We can examine the direction of change using summary metrics.
fandango_2015['Fandango_Stars'].describe()
count 129.000000 mean 4.085271 std 0.538096 min 3.000000 25% 3.500000 50% 4.000000 75% 4.500000 max 5.000000 Name: Fandango_Stars, dtype: float64
fandango_2016['fandango'].describe()
count 191.000000 mean 3.887435 std 0.509540 min 2.500000 25% 3.500000 50% 4.000000 75% 4.250000 max 5.000000 Name: fandango, dtype: float64
# Compute the mean, median, and mode for each distribution.
import numpy as np
mean_2015 = fandango_2015['Fandango_Stars'].mean()
mean_2016 = fandango_2016['fandango'].mean()
median_2015 = fandango_2015['Fandango_Stars'].median()
median_2016 = fandango_2016['fandango'].median()
mode_2015 = fandango_2015['Fandango_Stars'].mode()[0]
mode_2016 = fandango_2016['fandango'].mode()[0]
stats = pd.DataFrame()
stats['2015'] = [mean_2015,median_2015,mode_2015]
stats['2016'] = [mean_2016,median_2016,mode_2016]
stats.index = ['mean','median','mode']
stats
2015 | 2016 | |
---|---|---|
mean | 4.085271 | 3.887435 |
median | 4.000000 | 4.000000 |
mode | 4.500000 | 4.000000 |
Compare these metrics and determine what they tell about the direction of the difference
From the table above. There is a slight high rating for 2015 from 2016
What's magnitude of the difference? Is there a big difference or just a slight difference?

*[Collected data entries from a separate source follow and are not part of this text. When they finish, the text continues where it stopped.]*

import Summits.ResolutionOfSingularities.ResolutionOfSingularities.Theorems.HilbertSamuelEliminationSigmaMaxModificationsCorridor3WLadderIsoKernelCPSliceOrigin
import Literature.AlgebraicGeometry.Resolution.BlowupsIntegral
import HarnessLib

/-!
# [OURS · L1 W4.2] THE ISO-KERNEL SLICE IN COSSART–PILTANT'S FRAME — integrality of the stages DISCHARGED (only the origin stage is assumed
# integral): the point centres of an isolated point tower with singular marked points are nonzero ideals, so every stage is integral

Crux chain w42 (`SigmaMaxModifications`, stmt-ResolutionOfSingularities-18506; conjunct `SigmaMaxModificationsCorridor3`, stmt-…-19249),
line `w_ladder`, registered stubs `stub_isoInsepTower` / `stub_isoSepRecurrent`. Lead res-L1-w42-lead-1 (gen 5). Helper file
`--supports stmt-ResolutionOfSingularities-19249`; kernel only (no definition, no new named fact; CONDITIONAL on `CossartPiltant2019LocalPermissible`).

WHAT IS PROVED. (`isIntegral_of_pointTower`) Along a tower of blow-ups in CLOSED POINT centres `C_n = {pt n}` whose bottom stage is integral and
whose marked points are SINGULAR, every stage is integral (`IsBlowup.isIntegral`: the centre ideal `𝓘_{x_n}` is nonzero — its stalk at `x_n` is
`𝔪_{x_n} ≠ 0`, a field being regular). Hence (`false_of_isIsoPointTower_pCyclic_of_CP_of_isIntegral`) the intrinsic slice
`false_of_isIsoPointTower_pCyclic_of_CP'` (p557834) with `hint : ∀ n, IsIntegral (T.X n)` replaced by `IsIntegral (T.X 0)`: Cossart–Piltant's frame +
an isolated E3 point tower over an integral stage of finite type over a field (`ν ≠ Φ^{(N)}`, `dim 𝒪_{X_0,x_0} ≤ N`) whose origin stalk embeds into
`L` as a local ring of the germ `R[x]` containing `R` dominated ⇒ `False`, modulo the printed CP 2019 Thm. 1.5.

HONEST FRAMING. OURS bookkeeping; nothing here is a statement of H. Hironaka's manuscript [Hironaka2017] nor a new claim about [CossartPiltant2019].
AI-written; AI review is weaker than expert review.

References: V. Cossart, O. Piltant, J. Algebra 529 (2019), Thm. 1.5 [CossartPiltant2019]; The Stacks Project, Tag 02ND (blowing up integral
schemes) [StacksProject].
-/

noncomputable section

set_option linter.dupNamespace false

open Polynomial IsLocalRing AlgebraicGeometry CategoryTheory TopologicalSpace
open Literature.AlgebraicGeometry.Resolution Literature.AlgebraicGeometry.CossartJannsenSaito2020 Literature.RingTheory.HilbertSamuel
open Scheme.IdealSheafData
open Summit.ResolutionOfSingularities.ResolutionOfSingularities.Cruxes.SigmaMaxModifications.IdeasL1Idea2R4 (IsIsoPointTower)

namespace Summit.ResolutionOfSingularities.ResolutionOfSingularities.Cruxes.SigmaMaxModifications.IdeasL1C5

universe u

-- adapted from Literature/AlgebraicGeometry/Resolution/DiffIdealSupportOrder.lean (`stalkIdeal_bot''`)
/-- The stalks of the zero ideal sheaf vanish. [folklore] -/
private theorem stalkIdeal_bot' {X : Scheme.{u}} (x : X) : stalkIdeal (⊥ : X.IdealSheafData) x = ⊥ := by
  obtain ⟨U, hU, hxU, -⟩ := exists_isAffineOpen_mem_and_subset (X := X) (x := x) (U := ⊤) (TopologicalSpace.Opens.mem_top _)
  rw [stalkIdeal_eq_map_germ ⊥ ⟨U, hU⟩ hxU, Scheme.IdealSheafData.ideal_bot, Pi.bot_apply, Ideal.map_bot]

section Integral

variable {T : BlowupTower.{u}} {pt : ∀ n, T.X n}

/-- **The point centres of a tower with singular marked points are NONZERO ideals**: the stalk of `𝓘_{x_n}` at `x_n` is `𝔪_{x_n}`, which is
nonzero since a field is a regular local ring. [folklore] -/
theorem vanishingIdeal_centre_ne_bot (hC : ∀ n, T.C n = {pt n}) (hcl : ∀ n, IsClosed ({pt n} : Set (T.X n)))
    (hsing : ∀ n, ¬ IsRegularLocalRing ((T.X n).presheaf.stalk (pt n))) (n : ℕ) :
    vanishingIdeal ⟨T.C n, T.isClosed_C n⟩ ≠ ⊥ := by
  haveI := T.ln n
  intro hJ
  have h1 : stalkIdeal (vanishingIdeal ⟨T.C n, T.isClosed_C n⟩) (pt n) = maximalIdeal ((T.X n).presheaf.stalk (pt n)) := by
    refine stalkIdeal_vanishingIdeal_eq_maximalIdeal_of_closure_eq ?_
    change T.C n = closure {pt n}
    rw [(hcl n).closure_eq, hC n]
  rw [hJ, stalkIdeal_bot'] at h1
  exact hsing n (isRegularLocalRing_of_isField (IsLocalRing.isField_iff_maximalIdeal_eq.mpr h1.symm))

/-- **Every stage of a point tower over an integral stage with singular marked points is integral.** [cite: StacksProject, Tag 02ND] -/
theorem isIntegral_of_pointTower (hint0 : IsIntegral (T.X 0)) (hC : ∀ n, T.C n = {pt n})
    (hcl : ∀ n, IsClosed ({pt n} : Set (T.X n))) (hsing : ∀ n, ¬ IsRegularLocalRing ((T.X n).presheaf.stalk (pt n))) :
    ∀ n, IsIntegral (T.X n)
  | 0 => hint0
  | n + 1 => by
    haveI := isIntegral_of_pointTower hint0 hC hcl hsing n
    haveI := T.ln n
    exact (T.isBlowup n).isIntegral (vanishingIdeal_centre_ne_bot hC hcl hsing n)

end Integral

/-! ## The slice with only the origin stage assumed integral -/

section SliceIntegral

variable {L : Type u} [Field L]

/-- **THE ISO-KERNEL SLICE IN COSSART–PILTANT'S FRAME — origin stage integral, later stages derived (modulo print).** As
`false_of_isIsoPointTower_pCyclic_of_CP'` (p557834) with `∀ n, IsIntegral (T.X n)` replaced by `IsIntegral (T.X 0)`: the marked points are singular
(`H = ν ≠ Φ^{(N)}`, `dim ≤ N`), so the point centres are nonzero ideals and every blown-up stage is again integral.
[cite: CossartPiltant2019, Thm. 1.5 (arXiv v1: Thm. 1.4)] [cite: StacksProject, Tag 02ND] -/
theorem false_of_isIsoPointTower_pCyclic_of_CP_of_isIntegral (hCP : CossartPiltant2019LocalPermissible.{u})
    (p : ℕ) (hp : p.Prime) (R : Subring L) [IsRegularLocalRing R]
    (hexc : IsExcellentRing R) (hdim : ringKrullDim R = 3) (hchar : CharP (ResidueField R) p)
    (h : R[X]) (x : L) (hmon : h.Monic) (hdeg : h.natDegree = p) (hx : aeval x h = 0)
    (hmin : ∀ g : R[X], g.natDegree < p → aeval x g = 0 → g = 0)
    (hgen : ∀ z : L, ∃ (g : R[X]) (s : R), s ≠ 0 ∧ z * s = aeval x g)
    (hcase : (CharP L p ∧ ∀ i, 0 < i → i < p → h.coeff i = 0) ∨
      (Nat.card (L ≃ₐ[R] L) = p ∧
        ∀ σ : L ≃ₐ[R] L, ∀ y ∈ Algebra.adjoin R ({x} : Set L), σ y ∈ Algebra.adjoin R ({x} : Set L)))
    {N : ℕ} {ν : ℕ → ℕ} {T : BlowupTower.{u}} {pt : ∀ n, T.X n} (hT : IsIsoPointTower N ν T pt)
    [hint0 : IsIntegral (T.X 0)]
    {k : Type u} [Field k] (g : T.X 0 ⟶ Spec (.of k)) [LocallyOfFiniteType g]
    (hνΦ : ν ≠ iterPSum N Phi) (hd0 : ringKrullDim ((T.X 0).presheaf.stalk (pt 0)) ≤ N)
    (θ₀ : (T.X 0).presheaf.stalk (pt 0) →+* L) (h₀ : Function.Injective θ₀)
    (hR0 : R ≤ θ₀.range) (hRdom : SubringDominates R θ₀.range)
    (hB : (Algebra.adjoin R ({x} : Set L)).toSubring ≤ θ₀.range)
    (hfrac : ∀ w ∈ θ₀.range, ∃ y ∈ (Algebra.adjoin R ({x} : Set L)).toSubring, ∃ z ∈ (Algebra.adjoin R ({x} : Set L)).toSubring,
      z⁻¹ ∈ θ₀.range ∧ w = y / z) :
    False := by
  -- the marked points are singular: `H = ν ≠ Φ^{(N)}` with `dim 𝒪_{X_n,x_n} ≤ dim 𝒪_{X_0,x_0} ≤ N`
  have hsing : ∀ n, ¬ IsRegularLocalRing ((T.X n).presheaf.stalk (pt n)) := by
    intro n hreg
    haveI := T.ln n
    obtain ⟨d, hd⟩ := exists_nat_cast_eq_ringKrullDim (R := (T.X n).presheaf.stalk (pt n))
    have hdN : d ≤ N := by
      have hle := (ringKrullDim_stalk_pt_le hT.2.1 n).trans hd0
      rw [hd] at hle
      exact_mod_cast hle
    have hΦ : Scheme.hsFun (T.X n) N (pt n) = iterPSum N Phi :=
      (Scheme.mem_regularLocus_iff_hsFun_eq (pt n) hd hdN).mp hreg
    exact hνΦ ((hT.2.2.2.1 n).symm.trans hΦ)
  exact false_of_isIsoPointTower_pCyclic_of_CP' hCP p hp R hexc hdim hchar h x hmon hdeg hx hmin hgen hcase hT
    (isIntegral_of_pointTower hint0 hT.1 hT.2.2.1 hsing) g hνΦ hd0 θ₀ h₀ hR0 hRdom hB hfrac

end SliceIntegral

end Summit.ResolutionOfSingularities.ResolutionOfSingularities.Cruxes.SigmaMaxModifications.IdeasL1C5

end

The difference is slight but significant in movie ratings
# Generate a grouped bar plot to show comparatively how the mean, median, and mode varied for 2015 and 2016. You should arrive at a graph that looks similar (not necessarily identical) to this:
plt.style.use('fivethirtyeight')
stats.plot.bar(color=['#0066FF','#CC0000'])
plt.title('Comparing summary statistics: 2015 vs 2016',fontdict = {'fontsize':16})
plt.ylim(0,5.5)
plt.ylabel('fandango_ratings')
plt.legend(loc='upper center')
plt.show()
The popular movies released in 2015 were rated higher than the ones rated in 2016.
The reason can be attributed to Fandango fine tuning the rating system after analysis by Hickey.